# Star in Serre duality

Why is there a dual bundle in Serre duality?

Let $\mathcal E$ be a vector bundle over complex manifold $X$, without any metric anywhere, then one has a pairing $$(\Omega^{0,q} \otimes \mathcal E) \otimes (\Omega^{n,n-q} \otimes \mathcal E^*) \to \Omega^{n,n} \cong K_X,$$ which naturally induces a mapping $$\Omega^{0,q} \otimes \mathcal E \to (\Omega^{n,n-q})^* \otimes \mathcal E \otimes K_X.$$ Now choosing Riemann metric on $X$, and by some reason not using the fact $K_X$ is trivial, one gets a mapping $$\Omega^{0,q} \otimes \mathcal E \to \Omega^{n,n-q} \otimes \mathcal E \otimes K_X.$$

Its restriction to harmonic forms gives isomorphism $$\mathcal H^q(\mathcal E) \cong \mathcal H^{n-q}(\mathcal E \otimes K_X).$$

But everywhere there is a star over the second $\mathcal E$. What have I missed?

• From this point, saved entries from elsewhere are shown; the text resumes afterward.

/-!
# Every polarizable `ℚ`-Hodge structure is `Θ`-rigid: the centre of the Hodge Lie algebra is generated, over `ℚ`, by the central
# component of the Hodge operator (Deligne 1982, I Prop. 3.4, Prop. 3.6, Ex. 3.7 (c), §5; Moonen–Zarhin 1999, (3.1))

Family `hodge`, layer `Literature/AlgebraicGeometry/Motives`.  THEOREMS ONLY (no definition, no named fact).  Written for the
cell `pub-hodgecm2` (COR-CM), seat `b27` gen 55 (count-neutral Mumford–Tate-rank ladder, «the centre», part 5: the theorem).

`H` a POLARIZABLE pure `ℚ`-Hodge structure of weight `n` on a finite-dimensional `V`; `𝔥 = H.hodgeLie` (the rational endomorphisms
whose derivation action kills all Hodge tensors — the Lie algebra of the Hodge group, `Motives/ZarhinHodgeGroupLieAlgebra`); `𝔷 = 𝔥 ∩
End_Hdg(H)` its centre; `Θ` a Hodge operator (`2p − n` on `V^{p,n−p}`).  A «`Θ`-subalgebra» is a bracket-closed rational `𝔞 ⊆ 𝔥`
whose complex span contains `Θ`; `H` is «`Θ`-RIGID» if every `Θ`-subalgebra is `𝔥`.  Gen 54 (`Motives/HodgeLieRigidModuloCentre`,
`Motives/HodgeLieRigidityTraceCriterion`) reduced rigidity to the centre: `H` is `Θ`-rigid iff `tr(z_ℂ Θ) ≠ 0` for every non-zero
`z ∈ 𝔷`.  This file proves the trace test, hence:

* **`eq_zero_of_mem_center_of_trace_theta_eq_zero`** — `z ∈ 𝔷`, `tr(z_ℂ ∘ Θ) = 0 ⟹ z = 0`.  PROOF (Deligne, LNM 900, I Prop. 3.4 +
  Ex. 3.7 (c) + §5, for the centre, in Lie-algebra form).  `z` is a `ψ`-skew Hodge endomorphism, hence semisimple
  (`Polarization.isSemisimple_of_isAdjointPair_neg`); take a basis `e_k ∈ Eig_{wt k}(z_ℂ) ∩ V^{deg k, n − deg k}` of `V_ℂ`
  (`exists_basis_mem_eigenspace_inf_piece`), with blocks `λ` of sizes `m_λ` and `Θ`-traces `μ_λ = Σ_{wt k = λ} (2 deg k − n)`.
  (A) `0 = tr(z_ℂ Θ) = Σ_λ m? ` — precisely `Σ_k wt_k θ_k = Σ_λ λ μ_λ`; applying `ρ ∈ Aut(ℂ)` gives `Σ_λ λ μ_{ρλ} = 0`: the eigenvalue
  vector `x = (λ)_λ` is orthogonal to every `Aut(ℂ)`-translate `μ ∘ ρ` of `μ`.  (B) THE ENGINE (`Motives/HodgeLieCentreDescent`): for
  `w : Λ → ℕ` orthogonal to all `μ ∘ ρ`, the determinant tensor `⊗_λ (det V_λ)^{⊗w_λ}` is a complex combination of rational Hodge
  classes, so `z ∈ 𝔥` kills it: `Σ_λ w_λ m_λ λ = 0`; by scaling and shifting (`tr Θ = tr z = 0`) the same for every RATIONAL `q ⊥ {μ∘ρ}`:
  `(m_λ λ)_λ` is orthogonal to the rational orthogonal complement of `P = ⟨μ ∘ ρ⟩`.  (C) `ℚ^Λ = P ⊕ P^⊥`
  (`Motives/HodgeLieCentreOrthogonality`) gives `Σ_λ m_λ λ² = tr(z²) = 0`, and `tr(z²) < 0` for `0 ≠ z ∈ 𝔷` (Rosati,
  `AnyWeight.hodgeLie_center_anisotropic`).
* **`hodgeLie_rigid`** — EVERY POLARIZABLE `ℚ`-HODGE STRUCTURE IS `Θ`-RIGID (`rigid_of_forall_center_trace_theta`, gen 54): every
  bracket-closed rational `𝔞 ⊆ 𝔥(H)` whose complex span contains a Hodge operator is `𝔥(H)` (Moonen–Zarhin (3.1) «the smallest
  ℚ-subspace whose ℂ-span contains `h`», for `Lie Hg` of any polarizable Hodge structure, proved from the tensor definition).
* `center_le_of_theta_mem` — every `Θ`-subalgebra contains the centre `𝔷`; `hodgeLie_eq_map_restrict` — for every polarized direct
  summand `H₁` of `H` (inclusion `ι`, projection `π`), restriction `X ↦ π X ι` maps `𝔥(H)` ONTO `𝔥(H₁)` (Moonen–Zarhin: `Hg(X × Y) → Hg(X)`
  is surjective), via the tree's `hodgeLie_eq_map_restrict_of_rigid` (`Motives/HodgeLieProductSimpleFactor`).

## References
* [Deligne1982HodgeCycles] P. Deligne, *Hodge cycles on abelian varieties*, LNM 900 (1982), I §3 Prop. 3.4, Prop. 3.6, Ex. 3.7 (c), §5.
  [cite: Deligne1982HodgeCycles, I §3 Prop. 3.4, Prop. 3.6 and Example 3.7 (c)]
* [MoonenZarhin1999LowDim] B. Moonen, Yu. G. Zarhin, Math. Ann. 315 (1999), §3 (3.1) [corpus: paper:arxiv-math_9901113 p. 6].
  [cite: MoonenZarhin1999LowDim, §3 (3.1)]
* [GreenGriffithsKerr2012] M. Green, P. Griffiths, M. Kerr, *Mumford–Tate Groups and Domains* (2012), §I.B (I.B.1), (I.B.5).
  [cite: GreenGriffithsKerr2012, §I.B (I.B.1)]
-/

noncomputable section

open scoped TensorProduct
open Polynomial

namespace Literature.AlgebraicGeometry.Motives

namespace HodgeStructure

universe u

variable {V : Type u} [AddCommGroup V] [Module ℚ V] [Module.Finite ℚ V] [HodgeTensorFacts.{u, u}] {n : ℤ}

/-! ### §1 Clearing denominators -/

omit [Module.Finite ℚ V] [HodgeTensorFacts.{u, u}] in
/-- A finite family of rationals has a common denominator: `M ∈ ℕ`, `M > 0`, with all `M q_l ∈ ℤ`. [folklore] -/
private theorem exists_nat_mul_eq_int {ι : Type*} [Fintype ι] [DecidableEq ι] (q : ι → ℚ) :
    ∃ M : ℕ, 0 < M ∧ ∀ l, ∃ Z : ℤ, (Z : ℚ) = M * q l := by
  refine ⟨∏ l, (q l).den, Finset.prod_pos fun l _ => (q l).den_pos, fun l => ?_⟩
  refine ⟨(∏ l' ∈ Finset.univ.erase l, ((q l').den : ℤ)) * (q l).num, ?_⟩
  rw [← Finset.prod_erase_mul _ _ (Finset.mem_univ l)]
  push_cast
  rw [mul_assoc, ← Rat.mul_den_eq_num (q l)]
  ring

There are some errors throughout. We start with a compact $n$-dimensional complex manifold $X$. First of all, $K_X \cong \Omega^n$ is the sheaf of holomorphic $n$-forms. Second, Serre duality actually gives us duality, not isomorphism, between $H^q(\Omega^p(\mathcal E))$ and $H^{n-q}(\Omega^{n-p}(\mathcal E^*))$. Via the Dolbeault isomorphism, this is a non-degenerate pairing $$H^{p,q}(\mathcal E) \otimes H^{n-p,n-q}(\mathcal E^*) \to H^{n,n}(X)\cong\mathbb C.$$The Dolbeault cohomology, in turn, can be represented by harmonic $(p,q)$-forms, once you introduce hermitian metrics.